▶ **SUPPLIED RECORDS**

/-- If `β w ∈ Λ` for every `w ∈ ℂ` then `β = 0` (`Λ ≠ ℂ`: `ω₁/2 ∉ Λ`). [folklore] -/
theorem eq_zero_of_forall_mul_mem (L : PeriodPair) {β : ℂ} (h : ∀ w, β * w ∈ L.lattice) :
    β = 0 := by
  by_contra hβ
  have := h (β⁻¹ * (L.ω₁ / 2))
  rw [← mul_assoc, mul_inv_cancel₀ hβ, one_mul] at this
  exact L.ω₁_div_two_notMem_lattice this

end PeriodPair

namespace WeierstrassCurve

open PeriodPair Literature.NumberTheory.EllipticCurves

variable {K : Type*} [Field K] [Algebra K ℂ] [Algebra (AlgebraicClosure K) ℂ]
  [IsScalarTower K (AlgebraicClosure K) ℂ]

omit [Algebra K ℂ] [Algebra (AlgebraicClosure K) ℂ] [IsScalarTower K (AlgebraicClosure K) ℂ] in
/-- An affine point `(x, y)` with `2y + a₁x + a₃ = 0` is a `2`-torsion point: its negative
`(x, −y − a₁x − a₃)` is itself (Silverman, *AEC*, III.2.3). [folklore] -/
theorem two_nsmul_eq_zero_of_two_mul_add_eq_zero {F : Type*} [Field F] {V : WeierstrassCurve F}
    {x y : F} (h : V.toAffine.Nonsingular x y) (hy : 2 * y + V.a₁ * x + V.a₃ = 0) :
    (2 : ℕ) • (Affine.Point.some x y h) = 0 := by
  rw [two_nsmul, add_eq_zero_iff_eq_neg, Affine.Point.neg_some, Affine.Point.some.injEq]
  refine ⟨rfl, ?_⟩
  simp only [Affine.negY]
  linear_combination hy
* * *
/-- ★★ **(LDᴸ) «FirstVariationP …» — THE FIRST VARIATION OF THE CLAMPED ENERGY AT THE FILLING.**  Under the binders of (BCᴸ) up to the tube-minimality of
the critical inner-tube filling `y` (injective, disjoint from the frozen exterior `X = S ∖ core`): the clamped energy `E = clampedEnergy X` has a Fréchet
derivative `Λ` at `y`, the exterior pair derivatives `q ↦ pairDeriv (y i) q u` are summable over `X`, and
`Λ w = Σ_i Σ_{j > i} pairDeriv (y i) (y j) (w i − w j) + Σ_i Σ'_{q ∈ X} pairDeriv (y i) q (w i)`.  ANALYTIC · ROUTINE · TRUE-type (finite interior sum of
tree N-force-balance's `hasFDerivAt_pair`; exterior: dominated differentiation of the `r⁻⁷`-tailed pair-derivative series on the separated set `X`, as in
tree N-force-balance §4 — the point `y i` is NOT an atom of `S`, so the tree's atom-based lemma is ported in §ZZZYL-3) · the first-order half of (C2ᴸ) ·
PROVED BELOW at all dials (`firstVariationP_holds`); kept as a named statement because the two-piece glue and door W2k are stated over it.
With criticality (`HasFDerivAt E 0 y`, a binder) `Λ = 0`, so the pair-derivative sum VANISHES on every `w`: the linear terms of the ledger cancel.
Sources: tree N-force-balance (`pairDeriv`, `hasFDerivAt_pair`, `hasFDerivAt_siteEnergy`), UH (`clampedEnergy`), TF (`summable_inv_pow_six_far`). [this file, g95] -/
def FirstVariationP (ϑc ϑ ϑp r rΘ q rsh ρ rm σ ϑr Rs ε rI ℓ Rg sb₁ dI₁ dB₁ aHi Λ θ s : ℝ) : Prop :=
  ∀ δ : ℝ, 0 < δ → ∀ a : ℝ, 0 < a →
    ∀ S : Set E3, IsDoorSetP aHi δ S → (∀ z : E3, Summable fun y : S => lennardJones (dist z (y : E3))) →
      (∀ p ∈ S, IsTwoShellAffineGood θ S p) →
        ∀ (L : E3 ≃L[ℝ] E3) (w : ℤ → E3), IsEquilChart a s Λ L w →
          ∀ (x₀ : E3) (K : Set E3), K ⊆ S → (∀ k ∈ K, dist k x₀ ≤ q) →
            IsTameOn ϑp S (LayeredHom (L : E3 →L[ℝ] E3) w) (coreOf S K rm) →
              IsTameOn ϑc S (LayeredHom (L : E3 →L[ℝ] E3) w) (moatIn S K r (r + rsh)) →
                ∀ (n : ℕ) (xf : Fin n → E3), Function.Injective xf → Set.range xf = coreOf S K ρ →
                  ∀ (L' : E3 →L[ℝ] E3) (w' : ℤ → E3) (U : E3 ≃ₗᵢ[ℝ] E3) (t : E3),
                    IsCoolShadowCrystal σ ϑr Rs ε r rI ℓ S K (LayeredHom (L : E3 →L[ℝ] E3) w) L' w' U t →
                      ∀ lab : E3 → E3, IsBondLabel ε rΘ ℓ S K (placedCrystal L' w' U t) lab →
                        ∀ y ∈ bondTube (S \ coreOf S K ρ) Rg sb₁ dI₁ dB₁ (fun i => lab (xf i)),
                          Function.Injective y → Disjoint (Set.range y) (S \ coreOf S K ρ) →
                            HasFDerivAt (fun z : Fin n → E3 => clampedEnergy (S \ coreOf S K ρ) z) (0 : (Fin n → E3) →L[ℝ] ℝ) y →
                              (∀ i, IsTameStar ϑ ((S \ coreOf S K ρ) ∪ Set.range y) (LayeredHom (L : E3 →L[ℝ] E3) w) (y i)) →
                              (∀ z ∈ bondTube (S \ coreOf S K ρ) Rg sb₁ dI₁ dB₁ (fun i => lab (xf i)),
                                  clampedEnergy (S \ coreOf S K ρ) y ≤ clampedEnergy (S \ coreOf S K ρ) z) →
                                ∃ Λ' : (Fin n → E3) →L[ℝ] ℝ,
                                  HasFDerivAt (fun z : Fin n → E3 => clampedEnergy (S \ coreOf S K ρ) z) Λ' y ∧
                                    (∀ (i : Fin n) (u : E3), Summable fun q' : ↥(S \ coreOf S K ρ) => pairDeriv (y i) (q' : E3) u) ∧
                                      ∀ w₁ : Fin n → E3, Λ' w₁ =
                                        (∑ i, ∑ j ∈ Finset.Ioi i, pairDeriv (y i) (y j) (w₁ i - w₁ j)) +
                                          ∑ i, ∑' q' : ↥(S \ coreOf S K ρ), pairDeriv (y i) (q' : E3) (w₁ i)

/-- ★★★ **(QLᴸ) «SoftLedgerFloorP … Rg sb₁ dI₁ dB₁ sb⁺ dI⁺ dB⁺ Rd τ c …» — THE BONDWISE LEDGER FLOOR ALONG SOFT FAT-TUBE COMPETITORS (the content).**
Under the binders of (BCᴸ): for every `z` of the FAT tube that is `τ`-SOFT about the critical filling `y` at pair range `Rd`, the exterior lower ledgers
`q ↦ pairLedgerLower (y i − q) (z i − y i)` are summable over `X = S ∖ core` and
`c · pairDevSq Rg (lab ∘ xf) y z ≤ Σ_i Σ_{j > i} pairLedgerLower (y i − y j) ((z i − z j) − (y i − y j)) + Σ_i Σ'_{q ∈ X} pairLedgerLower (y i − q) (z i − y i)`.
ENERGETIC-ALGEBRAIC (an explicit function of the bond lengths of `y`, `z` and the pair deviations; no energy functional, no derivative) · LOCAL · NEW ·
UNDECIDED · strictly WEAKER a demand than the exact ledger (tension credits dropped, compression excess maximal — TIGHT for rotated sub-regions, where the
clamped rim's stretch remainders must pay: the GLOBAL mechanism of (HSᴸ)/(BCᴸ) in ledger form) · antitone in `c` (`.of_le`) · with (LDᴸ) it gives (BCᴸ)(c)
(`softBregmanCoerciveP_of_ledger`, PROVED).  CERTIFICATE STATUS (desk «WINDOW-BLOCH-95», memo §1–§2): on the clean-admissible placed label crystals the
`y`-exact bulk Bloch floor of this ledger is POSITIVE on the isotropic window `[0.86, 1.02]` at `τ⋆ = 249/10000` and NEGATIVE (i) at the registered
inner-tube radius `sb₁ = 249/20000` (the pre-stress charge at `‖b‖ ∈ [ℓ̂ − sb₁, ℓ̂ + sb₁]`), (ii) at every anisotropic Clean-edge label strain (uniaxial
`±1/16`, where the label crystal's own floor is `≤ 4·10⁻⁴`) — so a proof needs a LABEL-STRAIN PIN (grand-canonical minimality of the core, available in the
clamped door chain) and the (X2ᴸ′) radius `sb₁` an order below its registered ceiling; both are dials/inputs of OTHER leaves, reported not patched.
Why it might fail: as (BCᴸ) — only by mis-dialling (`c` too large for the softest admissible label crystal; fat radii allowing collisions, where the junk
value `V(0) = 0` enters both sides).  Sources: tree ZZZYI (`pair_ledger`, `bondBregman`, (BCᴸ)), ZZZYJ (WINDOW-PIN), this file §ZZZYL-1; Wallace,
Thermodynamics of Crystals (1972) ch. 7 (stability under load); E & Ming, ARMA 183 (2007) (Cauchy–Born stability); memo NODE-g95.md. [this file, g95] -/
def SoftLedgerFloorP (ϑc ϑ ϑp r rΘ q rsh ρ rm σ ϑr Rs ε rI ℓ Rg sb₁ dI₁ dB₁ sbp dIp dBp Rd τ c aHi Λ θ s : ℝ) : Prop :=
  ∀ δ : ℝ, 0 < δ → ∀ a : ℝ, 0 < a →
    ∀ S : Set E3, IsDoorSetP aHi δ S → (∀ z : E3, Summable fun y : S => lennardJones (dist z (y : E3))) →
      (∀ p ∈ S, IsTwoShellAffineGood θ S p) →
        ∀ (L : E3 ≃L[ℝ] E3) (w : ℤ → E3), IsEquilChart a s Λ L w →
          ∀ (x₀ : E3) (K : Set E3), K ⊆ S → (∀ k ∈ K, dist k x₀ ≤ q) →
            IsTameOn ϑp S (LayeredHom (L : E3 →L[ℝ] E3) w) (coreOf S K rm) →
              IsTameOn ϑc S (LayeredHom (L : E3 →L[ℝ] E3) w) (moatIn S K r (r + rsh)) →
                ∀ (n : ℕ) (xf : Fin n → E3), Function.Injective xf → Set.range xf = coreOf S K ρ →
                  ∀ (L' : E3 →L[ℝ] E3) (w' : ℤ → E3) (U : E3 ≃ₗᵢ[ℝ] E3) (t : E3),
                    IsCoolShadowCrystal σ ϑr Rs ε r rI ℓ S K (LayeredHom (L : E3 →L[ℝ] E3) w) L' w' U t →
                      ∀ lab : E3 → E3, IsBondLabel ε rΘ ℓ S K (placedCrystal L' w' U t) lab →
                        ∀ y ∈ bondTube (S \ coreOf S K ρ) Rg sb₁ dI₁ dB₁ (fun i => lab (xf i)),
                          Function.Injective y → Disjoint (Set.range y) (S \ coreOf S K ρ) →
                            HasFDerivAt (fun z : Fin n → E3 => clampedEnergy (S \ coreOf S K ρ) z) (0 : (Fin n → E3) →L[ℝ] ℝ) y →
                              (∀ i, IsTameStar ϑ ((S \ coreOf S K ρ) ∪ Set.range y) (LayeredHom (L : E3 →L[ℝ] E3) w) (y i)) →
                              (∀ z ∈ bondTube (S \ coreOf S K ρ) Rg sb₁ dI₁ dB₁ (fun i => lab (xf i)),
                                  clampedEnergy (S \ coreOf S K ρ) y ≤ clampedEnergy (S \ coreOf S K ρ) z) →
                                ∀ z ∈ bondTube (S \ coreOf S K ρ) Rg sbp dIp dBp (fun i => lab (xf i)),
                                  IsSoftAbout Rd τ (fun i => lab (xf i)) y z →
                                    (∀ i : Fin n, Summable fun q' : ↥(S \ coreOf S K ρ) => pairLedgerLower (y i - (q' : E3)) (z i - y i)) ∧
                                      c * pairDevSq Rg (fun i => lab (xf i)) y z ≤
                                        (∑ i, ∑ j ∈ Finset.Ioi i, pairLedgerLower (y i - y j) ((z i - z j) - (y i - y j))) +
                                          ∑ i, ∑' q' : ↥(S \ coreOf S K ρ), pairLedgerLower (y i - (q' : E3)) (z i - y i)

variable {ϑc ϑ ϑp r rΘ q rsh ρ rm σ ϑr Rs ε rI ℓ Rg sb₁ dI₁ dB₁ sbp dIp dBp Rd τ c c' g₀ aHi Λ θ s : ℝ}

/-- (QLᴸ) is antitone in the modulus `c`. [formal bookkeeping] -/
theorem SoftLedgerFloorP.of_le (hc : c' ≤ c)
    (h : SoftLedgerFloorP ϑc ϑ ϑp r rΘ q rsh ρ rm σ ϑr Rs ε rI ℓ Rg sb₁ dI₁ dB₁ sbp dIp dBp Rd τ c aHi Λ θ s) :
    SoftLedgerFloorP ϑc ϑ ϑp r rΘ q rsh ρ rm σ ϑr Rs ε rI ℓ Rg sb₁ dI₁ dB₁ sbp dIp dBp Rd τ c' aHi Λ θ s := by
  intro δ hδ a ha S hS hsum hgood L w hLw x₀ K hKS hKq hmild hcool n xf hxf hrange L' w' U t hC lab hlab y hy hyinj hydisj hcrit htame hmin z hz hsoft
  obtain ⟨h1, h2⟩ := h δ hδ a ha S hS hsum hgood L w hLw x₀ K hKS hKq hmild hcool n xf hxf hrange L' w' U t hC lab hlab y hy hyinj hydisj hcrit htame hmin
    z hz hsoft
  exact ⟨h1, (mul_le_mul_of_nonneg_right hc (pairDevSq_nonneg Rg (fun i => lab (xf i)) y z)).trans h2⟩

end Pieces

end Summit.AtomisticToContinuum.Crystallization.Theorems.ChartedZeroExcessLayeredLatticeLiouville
---
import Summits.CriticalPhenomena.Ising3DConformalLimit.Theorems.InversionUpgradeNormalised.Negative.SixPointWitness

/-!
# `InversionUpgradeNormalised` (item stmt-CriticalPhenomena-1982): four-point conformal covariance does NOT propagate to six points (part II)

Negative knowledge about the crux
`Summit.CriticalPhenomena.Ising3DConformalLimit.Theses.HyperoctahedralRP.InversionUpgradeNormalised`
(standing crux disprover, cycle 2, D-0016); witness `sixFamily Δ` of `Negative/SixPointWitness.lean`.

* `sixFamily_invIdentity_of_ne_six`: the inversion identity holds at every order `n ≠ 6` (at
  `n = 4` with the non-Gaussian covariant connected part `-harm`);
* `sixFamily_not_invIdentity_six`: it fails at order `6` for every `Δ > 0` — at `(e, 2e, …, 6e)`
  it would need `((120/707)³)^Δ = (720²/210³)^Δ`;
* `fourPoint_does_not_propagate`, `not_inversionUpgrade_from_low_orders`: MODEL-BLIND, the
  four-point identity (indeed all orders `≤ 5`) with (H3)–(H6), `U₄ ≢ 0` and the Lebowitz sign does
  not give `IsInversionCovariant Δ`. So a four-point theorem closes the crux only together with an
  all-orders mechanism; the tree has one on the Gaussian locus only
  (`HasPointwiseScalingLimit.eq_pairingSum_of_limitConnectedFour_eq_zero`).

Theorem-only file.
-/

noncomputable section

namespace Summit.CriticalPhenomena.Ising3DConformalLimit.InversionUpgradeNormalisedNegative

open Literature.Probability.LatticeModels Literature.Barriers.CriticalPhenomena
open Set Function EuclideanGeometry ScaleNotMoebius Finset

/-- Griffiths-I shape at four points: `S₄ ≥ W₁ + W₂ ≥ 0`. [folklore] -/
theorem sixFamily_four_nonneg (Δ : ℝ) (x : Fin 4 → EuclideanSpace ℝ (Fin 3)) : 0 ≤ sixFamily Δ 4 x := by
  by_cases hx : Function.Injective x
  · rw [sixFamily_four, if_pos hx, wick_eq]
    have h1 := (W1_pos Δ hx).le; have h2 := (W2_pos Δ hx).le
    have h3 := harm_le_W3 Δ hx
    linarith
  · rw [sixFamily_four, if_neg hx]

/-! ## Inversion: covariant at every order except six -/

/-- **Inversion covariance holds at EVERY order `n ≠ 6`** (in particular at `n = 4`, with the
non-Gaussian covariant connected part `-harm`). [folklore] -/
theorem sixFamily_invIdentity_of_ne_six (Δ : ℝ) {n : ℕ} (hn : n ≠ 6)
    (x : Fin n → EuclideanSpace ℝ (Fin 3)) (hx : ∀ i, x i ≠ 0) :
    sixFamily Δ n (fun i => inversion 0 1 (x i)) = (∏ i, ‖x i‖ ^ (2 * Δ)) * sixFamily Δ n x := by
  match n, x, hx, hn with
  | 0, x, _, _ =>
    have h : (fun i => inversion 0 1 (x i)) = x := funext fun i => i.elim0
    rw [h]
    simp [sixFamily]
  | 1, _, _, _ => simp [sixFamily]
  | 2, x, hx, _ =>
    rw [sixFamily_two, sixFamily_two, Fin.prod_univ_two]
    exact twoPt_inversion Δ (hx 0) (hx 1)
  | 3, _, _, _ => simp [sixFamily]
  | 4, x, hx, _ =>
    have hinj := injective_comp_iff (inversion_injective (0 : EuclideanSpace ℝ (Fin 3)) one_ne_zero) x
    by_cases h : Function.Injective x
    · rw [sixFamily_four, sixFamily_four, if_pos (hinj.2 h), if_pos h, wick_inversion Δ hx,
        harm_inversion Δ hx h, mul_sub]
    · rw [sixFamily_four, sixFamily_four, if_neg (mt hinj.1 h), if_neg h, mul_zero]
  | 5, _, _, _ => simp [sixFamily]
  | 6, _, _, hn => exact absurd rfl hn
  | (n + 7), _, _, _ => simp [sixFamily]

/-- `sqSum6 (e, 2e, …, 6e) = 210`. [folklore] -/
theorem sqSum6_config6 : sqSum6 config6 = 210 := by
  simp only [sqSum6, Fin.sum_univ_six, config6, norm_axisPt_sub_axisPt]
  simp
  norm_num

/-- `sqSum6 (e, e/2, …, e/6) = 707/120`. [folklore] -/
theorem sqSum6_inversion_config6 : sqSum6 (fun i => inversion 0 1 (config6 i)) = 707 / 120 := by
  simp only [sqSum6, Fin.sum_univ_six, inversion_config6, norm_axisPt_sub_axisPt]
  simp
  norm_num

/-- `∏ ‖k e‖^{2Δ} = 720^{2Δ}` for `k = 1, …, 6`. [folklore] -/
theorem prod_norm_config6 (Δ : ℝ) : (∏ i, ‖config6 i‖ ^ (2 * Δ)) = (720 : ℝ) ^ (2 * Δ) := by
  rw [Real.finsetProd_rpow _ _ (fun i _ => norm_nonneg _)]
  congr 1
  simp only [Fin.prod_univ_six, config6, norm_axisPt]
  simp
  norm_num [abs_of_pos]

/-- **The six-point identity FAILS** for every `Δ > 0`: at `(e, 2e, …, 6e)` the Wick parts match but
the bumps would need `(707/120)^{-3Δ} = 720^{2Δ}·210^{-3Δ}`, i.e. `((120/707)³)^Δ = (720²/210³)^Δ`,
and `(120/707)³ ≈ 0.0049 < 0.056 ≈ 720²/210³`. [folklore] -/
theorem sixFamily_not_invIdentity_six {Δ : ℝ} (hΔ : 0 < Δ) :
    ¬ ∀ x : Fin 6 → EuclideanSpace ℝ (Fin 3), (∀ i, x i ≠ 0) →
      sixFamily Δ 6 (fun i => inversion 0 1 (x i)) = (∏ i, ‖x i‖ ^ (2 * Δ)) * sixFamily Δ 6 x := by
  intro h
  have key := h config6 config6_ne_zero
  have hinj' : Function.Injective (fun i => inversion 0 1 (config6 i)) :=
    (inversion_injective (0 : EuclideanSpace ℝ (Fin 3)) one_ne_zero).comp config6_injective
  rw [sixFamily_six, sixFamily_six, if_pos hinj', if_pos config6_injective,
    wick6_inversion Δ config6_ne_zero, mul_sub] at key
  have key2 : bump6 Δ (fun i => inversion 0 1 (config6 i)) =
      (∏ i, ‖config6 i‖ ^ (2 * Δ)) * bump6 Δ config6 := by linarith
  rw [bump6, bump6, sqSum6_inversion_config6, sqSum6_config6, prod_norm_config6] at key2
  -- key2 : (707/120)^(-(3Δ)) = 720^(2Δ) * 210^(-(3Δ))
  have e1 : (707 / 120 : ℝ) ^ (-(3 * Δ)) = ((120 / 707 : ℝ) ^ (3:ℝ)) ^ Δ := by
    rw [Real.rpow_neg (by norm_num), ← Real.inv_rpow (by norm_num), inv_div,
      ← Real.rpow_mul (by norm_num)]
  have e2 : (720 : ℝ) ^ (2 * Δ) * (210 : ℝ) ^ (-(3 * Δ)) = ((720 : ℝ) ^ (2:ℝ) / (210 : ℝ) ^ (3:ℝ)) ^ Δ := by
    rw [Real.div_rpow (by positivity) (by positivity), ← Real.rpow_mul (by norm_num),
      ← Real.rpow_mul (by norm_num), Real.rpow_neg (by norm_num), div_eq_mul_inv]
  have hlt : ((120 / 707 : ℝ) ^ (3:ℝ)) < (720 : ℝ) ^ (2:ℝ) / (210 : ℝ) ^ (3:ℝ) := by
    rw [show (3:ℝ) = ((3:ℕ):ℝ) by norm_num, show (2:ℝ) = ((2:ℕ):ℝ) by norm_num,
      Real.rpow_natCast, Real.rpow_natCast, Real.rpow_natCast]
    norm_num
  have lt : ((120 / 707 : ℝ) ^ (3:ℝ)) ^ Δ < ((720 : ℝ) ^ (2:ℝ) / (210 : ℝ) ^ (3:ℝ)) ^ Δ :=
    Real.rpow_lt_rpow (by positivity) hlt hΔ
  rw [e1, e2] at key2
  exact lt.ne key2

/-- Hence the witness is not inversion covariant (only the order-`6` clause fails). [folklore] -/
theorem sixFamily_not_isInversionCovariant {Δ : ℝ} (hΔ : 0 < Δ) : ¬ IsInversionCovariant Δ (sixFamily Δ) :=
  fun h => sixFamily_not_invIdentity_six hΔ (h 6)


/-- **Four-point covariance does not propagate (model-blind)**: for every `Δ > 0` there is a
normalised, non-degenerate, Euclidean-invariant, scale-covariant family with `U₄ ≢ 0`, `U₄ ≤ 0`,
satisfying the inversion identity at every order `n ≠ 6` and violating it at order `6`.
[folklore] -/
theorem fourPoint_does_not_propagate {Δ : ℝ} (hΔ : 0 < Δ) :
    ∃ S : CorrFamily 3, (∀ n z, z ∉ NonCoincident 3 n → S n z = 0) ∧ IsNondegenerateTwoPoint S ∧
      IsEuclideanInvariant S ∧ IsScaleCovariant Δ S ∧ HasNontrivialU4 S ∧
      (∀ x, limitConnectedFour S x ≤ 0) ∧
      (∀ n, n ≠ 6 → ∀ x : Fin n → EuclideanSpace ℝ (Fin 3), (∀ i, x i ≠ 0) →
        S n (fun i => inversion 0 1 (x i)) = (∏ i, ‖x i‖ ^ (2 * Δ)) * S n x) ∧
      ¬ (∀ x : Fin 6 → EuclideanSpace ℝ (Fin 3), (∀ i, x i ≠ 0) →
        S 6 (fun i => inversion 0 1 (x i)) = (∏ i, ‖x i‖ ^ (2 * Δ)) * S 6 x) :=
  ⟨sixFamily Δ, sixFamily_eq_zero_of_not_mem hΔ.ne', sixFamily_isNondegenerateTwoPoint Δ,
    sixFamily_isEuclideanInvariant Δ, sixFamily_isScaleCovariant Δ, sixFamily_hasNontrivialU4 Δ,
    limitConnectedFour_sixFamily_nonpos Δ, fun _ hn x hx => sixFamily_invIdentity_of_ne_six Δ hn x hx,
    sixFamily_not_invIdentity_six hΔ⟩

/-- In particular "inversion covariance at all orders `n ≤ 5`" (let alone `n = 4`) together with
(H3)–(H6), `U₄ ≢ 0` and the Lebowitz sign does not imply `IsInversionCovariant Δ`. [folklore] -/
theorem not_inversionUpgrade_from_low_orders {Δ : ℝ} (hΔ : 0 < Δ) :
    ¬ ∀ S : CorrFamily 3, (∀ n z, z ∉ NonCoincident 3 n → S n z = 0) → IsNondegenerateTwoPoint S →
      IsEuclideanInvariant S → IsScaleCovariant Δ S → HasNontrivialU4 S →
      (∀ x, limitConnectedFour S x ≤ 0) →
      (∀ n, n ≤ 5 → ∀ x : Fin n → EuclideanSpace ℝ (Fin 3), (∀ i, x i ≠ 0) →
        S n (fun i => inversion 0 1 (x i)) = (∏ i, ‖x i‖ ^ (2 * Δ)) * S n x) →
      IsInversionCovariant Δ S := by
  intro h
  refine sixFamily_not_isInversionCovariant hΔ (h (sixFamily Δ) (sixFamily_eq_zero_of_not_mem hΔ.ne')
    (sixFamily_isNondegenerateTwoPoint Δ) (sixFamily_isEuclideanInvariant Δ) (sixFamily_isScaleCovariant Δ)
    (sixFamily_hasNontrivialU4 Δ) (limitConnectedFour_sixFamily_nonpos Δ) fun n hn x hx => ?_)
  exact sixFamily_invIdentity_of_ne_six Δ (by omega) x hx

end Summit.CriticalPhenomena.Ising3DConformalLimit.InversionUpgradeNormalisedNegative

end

▶ **WORK ITEM**
Only one part of the material above is to be transcribed, namely the lines starting with the line that has "(∏ i, ‖config6 i‖ ^ (2 * Δ)) *" and going on through the line that has "Real.rpow_mul (by norm_num)]", exactly as they stand.

▶ **FINISHED TASK**
      (∏ i, ‖config6 i‖ ^ (2 * Δ)) * bump6 Δ config6 := by linarith
  rw [bump6, bump6, sqSum6_inversion_config6, sqSum6_config6, prod_norm_config6] at key2
  -- key2 : (707/120)^(-(3Δ)) = 720^(2Δ) * 210^(-(3Δ))
  have e1 : (707 / 120 : ℝ) ^ (-(3 * Δ)) = ((120 / 707 : ℝ) ^ (3:ℝ)) ^ Δ := by
    rw [Real.rpow_neg (by norm_num), ← Real.inv_rpow (by norm_num), inv_div,
      ← Real.rpow_mul (by norm_num)]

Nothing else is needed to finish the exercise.